Dalam dunia yang asing, Xia yu melihat seorang gadis cantik dengan hanfu berwarna merah muda. gadis itu terlihat sangat anggun dan polos. anting-anting di telinganya menambah kesan elegan. gadis itu tidak lain adalah ratu Zi Hua yang masih dalam usia belia. kira-kira umurnya sekitar lima belas tahun.



Zi Hua tengah berada di sebuah taman. di taman itu terdapat pohon sakura yang sedang bermekaran. tidak jauh dari sana, terdapat seorang pria paruh baya yang tengah berada di sebuah gazebo. pria baya itu sedang menikmati teh hijau buatannya.


Zi Hua menghampiri pria baya itu dan duduk di sebelah kanannya. "ayah.. kita ada dimana?" tanya Zi Hua yang tidak mengetahui dimana dirinya sekarang berada.


"kita berada di hutan kehidupan nak.." jawab ayah nya. sebenarnya, Zi Hua di bawa ke tempat itu secara diam-diam, tanpa ada yang mengetahui kepergian mereka.


sosok pria baya itu adalah ayah kandung dari Zi Hua. beliau adalah raja hutan kehidupan yang saat itu sedang menduduki tahta. seharusnya yang menjadi penerus pemimpin hutan kehidupan itu adalah seorang pria.


namun, karena ayah Zi Hua itu tak memiliki keturunan anak laki-laki. maka dari itu Zi Hua lah yang menjadi penerusnya. mereka berasal dari kerajaan bei.


ayah Zi Hua sudah berumur 150thn lebih pada saat itu. dia telah menjadi manusia abadi. tapi tetap saja, kematian akan tetap datang pada setiap makhluk ciptaan tuhannya.


sepeninggal ayahnya, Zi Hua lah yang menjadi pemimpin hutan kehidupan.
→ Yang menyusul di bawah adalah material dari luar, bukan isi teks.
import Summits.AtomisticToContinuum.Crystallization.Theorems.FrustratedLawDichotomyTwoShellRigidityLadder
import Summits.AtomisticToContinuum.Crystallization.Theorems.FrustratedLawDichotomyTwoShellRigidityCapTrilateration
import Summits.AtomisticToContinuum.Crystallization.Theorems.FrustratedLawDichotomyTwoShellRigidityCoarse

/-!
# FrustratedLawDichotomy · crux `AperiodicFrustratedLawGap` (stmt-AtomisticToContinuum-27623) — the ladder's cap hypotheses DISCHARGED
# (decomp-a2c, prover hand 1, gen 11; critic row 456 (B): «corollary cappedRigidity_of_coarse_c18′ without cap hypotheses»)

lens-5's contraction ladder (`FrustratedLawDichotomyTwoShellRigidityLadder`, the L-format of record for the M column, critic row 452 (a))
reads the hand lane through `CoarseCappedRigidityAt K θ Pat` (R) and the cap a-priori `CapAprioriAt Kq K θ Pat`.  The cap a-priori with
`Kq = 54 + 2K` is PROVED for both kissing patterns in `FrustratedLawDichotomyTwoShellRigidityCapApriori` (p823350, from the landed
octahedral cell `OctaCellAt 18`, p822087).  This def-free file records the consequences BY NAME:

* `capAprioriAt_fcc`, `capAprioriAt_hcp : CapAprioriAt (54 + 2K) K θ Pat` for every `K` and every `0 < θ ≤ 1/100`;
* `entryAt_fcc_of_coarse`, `entryAt_hcp_of_coarse` — **BASE RANGE ⟹ ENTRY with NO cap hypothesis**:
  `CoarseCappedRigidityAt K θ Pat ⟹ EntryAt θ (Kθ, (54+2K)θ, 2Kθ, (54+3K)θ) Pat`;
* `entryAt_fcc_4796`, `entryAt_hcp_4796` — the hand lane's ENTRY OF RECORD from the landed `R` with `K = 4796` (p822606): for every
  `0 < θ ≤ 1/100`, `EntryAt θ (4796θ, 9646θ, 9592θ, 14442θ)` at both patterns (an unconditional theorem; through the ladder it closes the M
  column once lens-5's entry map accepts the tuple, i.e. on the dial `θ ≲ 1/30000`, NODE-g31 §3 (c′));
* `cappedRigidity_of_coarse_c18'` — lens-5's literal theorem with its two cap hypotheses DISCHARGED:
  `R_fcc(K ≤ 10) → R_hcp(K ≤ 6) → FccLadderCertC18 → HcpLadderCertC18 → CappedRigidity (1/100) (1/20)` (= M at the literals);
* `kr2Shape_of_coarse_c18`, `aperiodicFrustratedLawGap_of_coarse_c18` (crux of item 27623 BY NAME from `MuEquilibriumDoor ∧ ChargedEnergyGap ∧
  G ∧ P ∧ R_fcc(K ≤ 10) ∧ R_hcp(K ≤ 6) ∧` the two `c = 18` certificate chains) and `noFrustratedPeriodicMinimiser_of_coarse_c18` (item 26654);
* from the TRILATERATION cap a-priori (`FrustratedLawDichotomyTwoShellRigidityCapTrilateration`, `Kq = 2(K+2+θ) + (K+2+θ)²θ`):
  `capAprioriAt_trilateration_fcc / _hcp`, and the SHARPENED hand targets `fccBridge_of_coarse_sixteen : 0 ≤ K ≤ 16 → R_fcc(K) → FccBridge`,
  `hcpBridge_of_coarse_eleven : 0 ≤ K ≤ 11 → R_hcp(K) → HcpBridge`, `cappedRigidity_of_coarse_sixteen_eleven : R_fcc(K ≤ 16) → R_hcp(K ≤ 11) →
  FccLadderCert → HcpLadderCert → CappedRigidity (1/100) (1/20)` and the crux / item 26654 by name (`…_of_coarse_sixteen_eleven`).

So the M column at the literal now reads: hand target `R` with constant `16 / 11` (E-4 ladders) or `10 / 6` (c-18 ladders) — landed: `4796` —
`∧` two LP-certificate chains (census / certificate lane, modulo lens-5 g32's relaxation-validity lemma); no cap lemma outstanding.
`[folklore]` (chaining); def-free; no `sorry`.
-/

noncomputable section

namespace Summit.AtomisticToContinuum.Crystallization.Theorems.FrustratedLawDichotomyTwoShellRigidityLadderCap

open Literature.Geometry.DiscreteGeometry
open Summit.AtomisticToContinuum.Crystallization.Theses.PricedLinkCensus (ChargedEnergyGap)
open Summit.AtomisticToContinuum.Crystallization.Theorems.FrustratedLawDichotomyTwoShellRigidityCut
open Summit.AtomisticToContinuum.Crystallization.Theorems.FrustratedLawDichotomyTwoShellRigidityCells
  (CoarseCappedRigidityAt CoarseCappedRigidity)
open Summit.AtomisticToContinuum.Crystallization.Theorems.FrustratedLawDichotomyTwoShellRigidityCoarse (coarseCappedRigidity_holds)
open Summit.AtomisticToContinuum.Crystallization.Theorems.FrustratedLawDichotomyTwoShellRigidityCapApriori (cap_apriori_fcc cap_apriori_hcp)
open Summit.AtomisticToContinuum.Crystallization.Theorems.FrustratedLawDichotomyTwoShellRigidityCapTrilateration
  (cap_apriori_trilateration_fcc cap_apriori_trilateration_hcp)
open Summit.AtomisticToContinuum.Crystallization.Theorems.FrustratedLawDichotomyTwoShellRigidityLadder

/-! ### The cap a-priori BY NAME -/

/-- **`CapAprioriAt (54 + 2K) K θ fccKissingPattern`** for every `K` and `0 < θ ≤ 1/100` (p823350's `cap_apriori_fcc` is its body). [folklore] -/
theorem capAprioriAt_fcc {K θ : ℝ} (hθ0 : 0 < θ) (hθ1 : θ ≤ 1 / 100) : CapAprioriAt (54 + 2 * K) K θ fccKissingPattern :=
  fun N y i τ hy hsep hL hC A hA u v m huv hmi hb => cap_apriori_fcc hθ0 hθ1 N y i τ hy hsep hL hC A hA u v m huv hmi hb

/-- **`CapAprioriAt (54 + 2K) K θ hcpKissingPattern`** for every `K` and `0 < θ ≤ 1/100`. [folklore] -/
theorem capAprioriAt_hcp {K θ : ℝ} (hθ0 : 0 < θ) (hθ1 : θ ≤ 1 / 100) : CapAprioriAt (54 + 2 * K) K θ hcpKissingPattern :=
  fun N y i τ hy hsep hL hC A hA u v m huv hmi hb => cap_apriori_hcp hθ0 hθ1 N y i τ hy hsep hL hC A hA u v m huv hmi hb

/-! ### Base range ⟹ entry, with no cap hypothesis -/

/-- **fcc: `R ⟹ Entry`** — `CoarseCappedRigidityAt K θ fcc ⟹ EntryAt θ (Kθ, (54+2K)θ, 2Kθ, (54+3K)θ) fcc` (`0 < θ ≤ 1/100`). [folklore] -/
theorem entryAt_fcc_of_coarse {K θ : ℝ} (hθ0 : 0 < θ) (hθ1 : θ ≤ 1 / 100) (hR : CoarseCappedRigidityAt K θ fccKissingPattern) :
    EntryAt θ (K * θ, (54 + 2 * K) * θ, 2 * K * θ, (54 + 3 * K) * θ) fccKissingPattern := by
  have h := entryAt_of_coarse_of_capApriori hR (capAprioriAt_fcc (K := K) hθ0 hθ1)
  have e : (54 + 2 * K + K) * θ = (54 + 3 * K) * θ := by ring
  rw [e] at h
  exact h

/-- **hcp: `R ⟹ Entry`** — `CoarseCappedRigidityAt K θ hcp ⟹ EntryAt θ (Kθ, (54+2K)θ, 2Kθ, (54+3K)θ) hcp` (`0 < θ ≤ 1/100`). [folklore] -/
theorem entryAt_hcp_of_coarse {K θ : ℝ} (hθ0 : 0 < θ) (hθ1 : θ ≤ 1 / 100) (hR : CoarseCappedRigidityAt K θ hcpKissingPattern) :
    EntryAt θ (K * θ, (54 + 2 * K) * θ, 2 * K * θ, (54 + 3 * K) * θ) hcpKissingPattern := by
  have h := entryAt_of_coarse_of_capApriori hR (capAprioriAt_hcp (K := K) hθ0 hθ1)
  have e : (54 + 2 * K + K) * θ = (54 + 3 * K) * θ := by ring
  rw [e] at h
  exact h

/-- **The hand lane's ENTRY OF RECORD, fcc**: from the landed `R` with `K = 4796` (p822606), for every `0 < θ ≤ 1/100`,
`EntryAt θ (4796θ, 9646θ, 9592θ, 14442θ) fccKissingPattern` — unconditional. [folklore] -/
theorem entryAt_fcc_4796 {θ : ℝ} (hθ0 : 0 < θ) (hθ1 : θ ≤ 1 / 100) :
    EntryAt θ (4796 * θ, 9646 * θ, 9592 * θ, 14442 * θ) fccKissingPattern := by
  have h := entryAt_fcc_of_coarse hθ0 hθ1 (coarseCappedRigidity_holds hθ0 hθ1).1
  norm_num at h
  exact h

/-- **The hand lane's ENTRY OF RECORD, hcp**: `EntryAt θ (4796θ, 9646θ, 9592θ, 14442θ) hcpKissingPattern` for every `0 < θ ≤ 1/100`. [folklore] -/
theorem entryAt_hcp_4796 {θ : ℝ} (hθ0 : 0 < θ) (hθ1 : θ ≤ 1 / 100) :
    EntryAt θ (4796 * θ, 9646 * θ, 9592 * θ, 14442 * θ) hcpKissingPattern := by
  have h := entryAt_hcp_of_coarse hθ0 hθ1 (coarseCappedRigidity_holds hθ0 hθ1).2
  norm_num at h
  exact h

/-! ### lens-5's literal theorem with the cap hypotheses discharged -/

/-- **M at the literals `(1/100, 1/20)` from the hand lane's R at `K ≤ 10` (fcc) / `K ≤ 6` (hcp) and the two `c = 18` certificate chains —
NO cap hypothesis** (lens-5's `cappedRigidity_of_coarse_c18` with `hQf`, `hQh` supplied by `capAprioriAt_fcc / _hcp`). [folklore] -/
theorem cappedRigidity_of_coarse_c18' {Kf Kh : ℝ} (hKf : Kf ≤ 10) (hKh : Kh ≤ 6)
    (hRf : CoarseCappedRigidityAt Kf (1 / 100) fccKissingPattern) (hRh : CoarseCappedRigidityAt Kh (1 / 100) hcpKissingPattern)
    (hCf : FccLadderCertC18) (hCh : HcpLadderCertC18) : CappedRigidity (1 / 100) (1 / 20) :=
  cappedRigidity_of_coarse_c18 hKf hKh hRf (capAprioriAt_fcc (by norm_num) le_rfl) hRh (capAprioriAt_hcp (by norm_num) le_rfl) hCf hCh

/-- **`KR2Shape` from G, P, the hand lane's R (`10 / 6`) and the two `c = 18` chains.** [folklore] -/
theorem kr2Shape_of_coarse_c18 {Kf Kh : ℝ} (hKf : Kf ≤ 10) (hKh : Kh ≤ 6)
    (hG : LinkClassification (1 / 100)) (hP : CapForcing (1 / 100))
    (hRf : CoarseCappedRigidityAt Kf (1 / 100) fccKissingPattern) (hRh : CoarseCappedRigidityAt Kh (1 / 100) hcpKissingPattern)
    (hCf : FccLadderCertC18) (hCh : HcpLadderCertC18) : KR2Shape :=
  kr2Shape_of_cut hG hP (cappedRigidity_of_coarse_c18' hKf hKh hRf hRh hCf hCh)

/-- **Through the door, BY NAME: `AperiodicFrustratedLawGap` (crux of item 27623) from `MuEquilibriumDoor ∧ ChargedEnergyGap ∧ G ∧ P ∧
R_fcc(K ≤ 10) ∧ R_hcp(K ≤ 6) ∧ FccLadderCertC18 ∧ HcpLadderCertC18`** — the ladder reading of the M column with no cap lemma outstanding.
[folklore] -/
theorem aperiodicFrustratedLawGap_of_coarse_c18 {Kf Kh : ℝ} (hKf : Kf ≤ 10) (hKh : Kh ≤ 6)
    (hDoor : Summit.AtomisticToContinuum.Crystallization.Theses.GrainCoreNetworkSplit.MuEquilibriumDoor) (hgap : ChargedEnergyGap)
    (hG : LinkClassification (1 / 100)) (hP : CapForcing (1 / 100))
    (hRf : CoarseCappedRigidityAt Kf (1 / 100) fccKissingPattern) (hRh : CoarseCappedRigidityAt Kh (1 / 100) hcpKissingPattern)
    (hCf : FccLadderCertC18) (hCh : HcpLadderCertC18) :
    Summit.AtomisticToContinuum.Crystallization.Theses.FrustratedLawDichotomy.AperiodicFrustratedLawGap :=
  aperiodicFrustratedLawGap_of_cut hDoor hgap hG hP (cappedRigidity_of_coarse_c18' hKf hKh hRf hRh hCf hCh)

/-- **Door-free, BY NAME: `NoFrustratedPeriodicMinimiser` (item 26654) from `ChargedEnergyGap ∧ G ∧ P ∧ R_fcc(K ≤ 10) ∧ R_hcp(K ≤ 6) ∧` the
two `c = 18` chains.** [folklore] -/
theorem noFrustratedPeriodicMinimiser_of_coarse_c18 {Kf Kh : ℝ} (hKf : Kf ≤ 10) (hKh : Kh ≤ 6) (hgap : ChargedEnergyGap)
    (hG : LinkClassification (1 / 100)) (hP : CapForcing (1 / 100))
    (hRf : CoarseCappedRigidityAt Kf (1 / 100) fccKissingPattern) (hRh : CoarseCappedRigidityAt Kh (1 / 100) hcpKissingPattern)
    (hCf : FccLadderCertC18) (hCh : HcpLadderCertC18) :
    Summit.AtomisticToContinuum.Crystallization.Theses.PeriodicChargeSplit.NoFrustratedPeriodicMinimiser :=
  noFrustratedPeriodicMinimiser_of_cut hgap hG hP (cappedRigidity_of_coarse_c18' hKf hKh hRf hRh hCf hCh)

/-! ### The trilateration cap a-priori BY NAME and the sharpened hand targets `16 / 11` -/

/-- **`CapAprioriAt (2(K+2+θ) + (K+2+θ)²θ) K θ fccKissingPattern`** (`0 < θ ≤ 1/100`, `0 ≤ K`, `(K+2+θ)θ ≤ 1/5`; the body is
`cap_apriori_trilateration_fcc` of `FrustratedLawDichotomyTwoShellRigidityCapTrilateration`). [folklore] -/
theorem capAprioriAt_trilateration_fcc {K θ : ℝ} (hθ0 : 0 < θ) (hθ1 : θ ≤ 1 / 100) (hK : 0 ≤ K) (hKθ : (K + 2 + θ) * θ ≤ 1 / 5) :
    CapAprioriAt (2 * (K + 2 + θ) + (K + 2 + θ) ^ 2 * θ) K θ fccKissingPattern :=
  fun N y i τ hy hsep hL hC A hA u v m huv hmi hb =>
    cap_apriori_trilateration_fcc hθ0 hθ1 hK hKθ N y i τ hy hsep hL hC A hA u v m huv hmi hb

/-- **`CapAprioriAt (2(K+2+θ) + (K+2+θ)²θ) K θ hcpKissingPattern`** (`0 < θ ≤ 1/100`, `0 ≤ K`, `(K+2+θ)θ ≤ 1/5`). [folklore] -/
theorem capAprioriAt_trilateration_hcp {K θ : ℝ} (hθ0 : 0 < θ) (hθ1 : θ ≤ 1 / 100) (hK : 0 ≤ K) (hKθ : (K + 2 + θ) * θ ≤ 1 / 5) :
    CapAprioriAt (2 * (K + 2 + θ) + (K + 2 + θ) ^ 2 * θ) K θ hcpKissingPattern :=
  fun N y i τ hy hsep hL hC A hA u v m huv hmi hb =>
    cap_apriori_trilateration_hcp hθ0 hθ1 hK hKθ N y i τ hy hsep hL hC A hA u v m huv hmi hb

/-- **fcc bridge from the hand lane at `K ≤ 16`**: `CoarseCappedRigidityAt K (1/100) fcc` with `0 ≤ K ≤ 16` gives lens-5's `FccBridge`
(`= EntryAt (1/100) (0.18, 0.40, 0.36, 0.58)`): the trilateration cap a-priori has `Kq(16) = 39.2636 ≤ 40`. [folklore] -/
theorem fccBridge_of_coarse_sixteen {K : ℝ} (hK0 : 0 ≤ K) (hK : K ≤ 16) (hR : CoarseCappedRigidityAt K (1 / 100) fccKissingPattern) :
    FccBridge := by
  have hKθ : (K + 2 + 1 / 100) * (1 / 100) ≤ 1 / 5 := by nlinarith
  have hKq : 2 * (K + 2 + 1 / 100) + (K + 2 + 1 / 100) ^ 2 * (1 / 100) ≤ 40 := by
    nlinarith [mul_nonneg hK0 (by linarith : (0 : ℝ) ≤ 16 - K)]
  exact fccBridge_of_coarse (by linarith) hKq hR (capAprioriAt_trilateration_fcc (by norm_num) le_rfl hK0 hKθ)

/-- **hcp bridge from the hand lane at `K ≤ 11`**: `CoarseCappedRigidityAt K (1/100) hcp` with `0 ≤ K ≤ 11` gives lens-5's `HcpBridge`
(`= EntryAt (1/100) (0.12, 0.28, 0.24, 0.40)`): `Kq(11) = 27.7126 ≤ 28`. [folklore] -/
theorem hcpBridge_of_coarse_eleven {K : ℝ} (hK0 : 0 ≤ K) (hK : K ≤ 11) (hR : CoarseCappedRigidityAt K (1 / 100) hcpKissingPattern) :
    HcpBridge := by
  have hKθ : (K + 2 + 1 / 100) * (1 / 100) ≤ 1 / 5 := by nlinarith
  have hKq : 2 * (K + 2 + 1 / 100) + (K + 2 + 1 / 100) ^ 2 * (1 / 100) ≤ 28 := by
    nlinarith [mul_nonneg hK0 (by linarith : (0 : ℝ) ≤ 11 - K)]
  exact hcpBridge_of_coarse (by linarith) hKq hR (capAprioriAt_trilateration_hcp (by norm_num) le_rfl hK0 hKθ)

/-- **M at the literals from the hand lane at `16 / 11` and lens-5's two E-4 certificate chains** (`FccLadderCert`, `HcpLadderCert`):
`R_fcc(0 ≤ K ≤ 16) → R_hcp(0 ≤ K ≤ 11) → FccLadderCert → HcpLadderCert → CappedRigidity (1/100) (1/20)` — the SHARPENED hand target of the M column
(critic row 452 (b) reading B: «16–18 / 12–14 with a cap lemma»). [folklore] -/
theorem cappedRigidity_of_coarse_sixteen_eleven {Kf Kh : ℝ} (hKf0 : 0 ≤ Kf) (hKf : Kf ≤ 16) (hKh0 : 0 ≤ Kh) (hKh : Kh ≤ 11)
    (hRf : CoarseCappedRigidityAt Kf (1 / 100) fccKissingPattern) (hRh : CoarseCappedRigidityAt Kh (1 / 100) hcpKissingPattern)
    (hCf : FccLadderCert) (hCh : HcpLadderCert) : CappedRigidity (1 / 100) (1 / 20) :=
  cappedRigidity_of_bridges_of_certs (fccBridge_of_coarse_sixteen hKf0 hKf hRf) hCf (hcpBridge_of_coarse_eleven hKh0 hKh hRh) hCh

/-- **`KR2Shape` from G, P, the hand lane at `16 / 11` and the two E-4 chains.** [folklore] -/
theorem kr2Shape_of_coarse_sixteen_eleven {Kf Kh : ℝ} (hKf0 : 0 ≤ Kf) (hKf : Kf ≤ 16) (hKh0 : 0 ≤ Kh) (hKh : Kh ≤ 11)
    (hG : LinkClassification (1 / 100)) (hP : CapForcing (1 / 100))
    (hRf : CoarseCappedRigidityAt Kf (1 / 100) fccKissingPattern) (hRh : CoarseCappedRigidityAt Kh (1 / 100) hcpKissingPattern)
    (hCf : FccLadderCert) (hCh : HcpLadderCert) : KR2Shape :=
  kr2Shape_of_cut hG hP (cappedRigidity_of_coarse_sixteen_eleven hKf0 hKf hKh0 hKh hRf hRh hCf hCh)

/-- **Through the door, BY NAME: `AperiodicFrustratedLawGap` (crux of item 27623) from `MuEquilibriumDoor ∧ ChargedEnergyGap ∧ G ∧ P ∧
R_fcc(K ≤ 16) ∧ R_hcp(K ≤ 11) ∧ FccLadderCert ∧ HcpLadderCert`.** [folklore] -/
theorem aperiodicFrustratedLawGap_of_coarse_sixteen_eleven {Kf Kh : ℝ} (hKf0 : 0 ≤ Kf) (hKf : Kf ≤ 16) (hKh0 : 0 ≤ Kh) (hKh : Kh ≤ 11)
    (hDoor : Summit.AtomisticToContinuum.Crystallization.Theses.GrainCoreNetworkSplit.MuEquilibriumDoor) (hgap : ChargedEnergyGap)
    (hG : LinkClassification (1 / 100)) (hP : CapForcing (1 / 100))
    (hRf : CoarseCappedRigidityAt Kf (1 / 100) fccKissingPattern) (hRh : CoarseCappedRigidityAt Kh (1 / 100) hcpKissingPattern)
    (hCf : FccLadderCert) (hCh : HcpLadderCert) :
    Summit.AtomisticToContinuum.Crystallization.Theses.FrustratedLawDichotomy.AperiodicFrustratedLawGap :=
  aperiodicFrustratedLawGap_of_cut hDoor hgap hG hP (cappedRigidity_of_coarse_sixteen_eleven hKf0 hKf hKh0 hKh hRf hRh hCf hCh)

/-- **Door-free, BY NAME: `NoFrustratedPeriodicMinimiser` (item 26654) from `ChargedEnergyGap ∧ G ∧ P ∧ R_fcc(K ≤ 16) ∧ R_hcp(K ≤ 11) ∧` the two
E-4 chains.** [folklore] -/
theorem noFrustratedPeriodicMinimiser_of_coarse_sixteen_eleven {Kf Kh : ℝ} (hKf0 : 0 ≤ Kf) (hKf : Kf ≤ 16) (hKh0 : 0 ≤ Kh) (hKh : Kh ≤ 11)
    (hgap : ChargedEnergyGap) (hG : LinkClassification (1 / 100)) (hP : CapForcing (1 / 100))
    (hRf : CoarseCappedRigidityAt Kf (1 / 100) fccKissingPattern) (hRh : CoarseCappedRigidityAt Kh (1 / 100) hcpKissingPattern)
    (hCf : FccLadderCert) (hCh : HcpLadderCert) :
    Summit.AtomisticToContinuum.Crystallization.Theses.PeriodicChargeSplit.NoFrustratedPeriodicMinimiser :=
  noFrustratedPeriodicMinimiser_of_cut hgap hG hP (cappedRigidity_of_coarse_sixteen_eleven hKf0 hKf hKh0 hKh hRf hRh hCf hCh)

end Summit.AtomisticToContinuum.Crystallization.Theorems.FrustratedLawDichotomyTwoShellRigidityLadderCap

end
Zi Hua telah di bekali kekuatan oleh ayahnya. kemampuan Zi Hua kecil saat itu berada di tingkat fighter. namun, dengan seiring waktu dan keteguhan hati dalam latihannya, dia berhasil mencapai tingkat satu warrior dalam kurun waktu satu bulan.


selama sebulan, Zi Hua bermeditasi di dalam goa itu. di sana juga tempat berlatih ayahnya dan semua leluhurnya. intinya tempat itu telah menjadi pusat spritual dari semua tempat yang ada di daratan itu.


peningkatan demi peningkatan, kultivasi Zi Hua telah berada di tingkat grand master. tingkatan tertinggi pada masa itu.


pada umur tujuh belas tahun, Zi Hua berhasil meraih tahtanya. syarat sebagai penerus adalah kultivasi tertinggi. dan dia telah berhasil memenuhi syarat itu.


dia di hormati oleh semua makhluk yang ada di hutan kehidupan. namun, manusia tidak ada yang mengetahui keberadaan nya. karena saat itu dia tidak pernah menampakkan wajahnya. hanya dia lah manusia yang hidup di hutan kehidupan.


sampai pada saat usia dua puluh, Zi Hua berpapasan dengan seorang pemuda yang berhasil menemukan keberadaan nya di hutan itu.


pria itu bernama Long Wei. dia berasal dari kerajaan kegelapan, kerjaan tersembunyi yang paling di takuti oleh semua kerajaan.


Long Wei pergi ke hutan kehidupan dengan maksud mencari letak mata air kehidupan, air itu sering di sebut dengan nama air kehidupan. khasiat air itu adalah, dapat menyembuhkan segala macam penyakit. dari penyakit bawaan, kiriman, atau pun racun.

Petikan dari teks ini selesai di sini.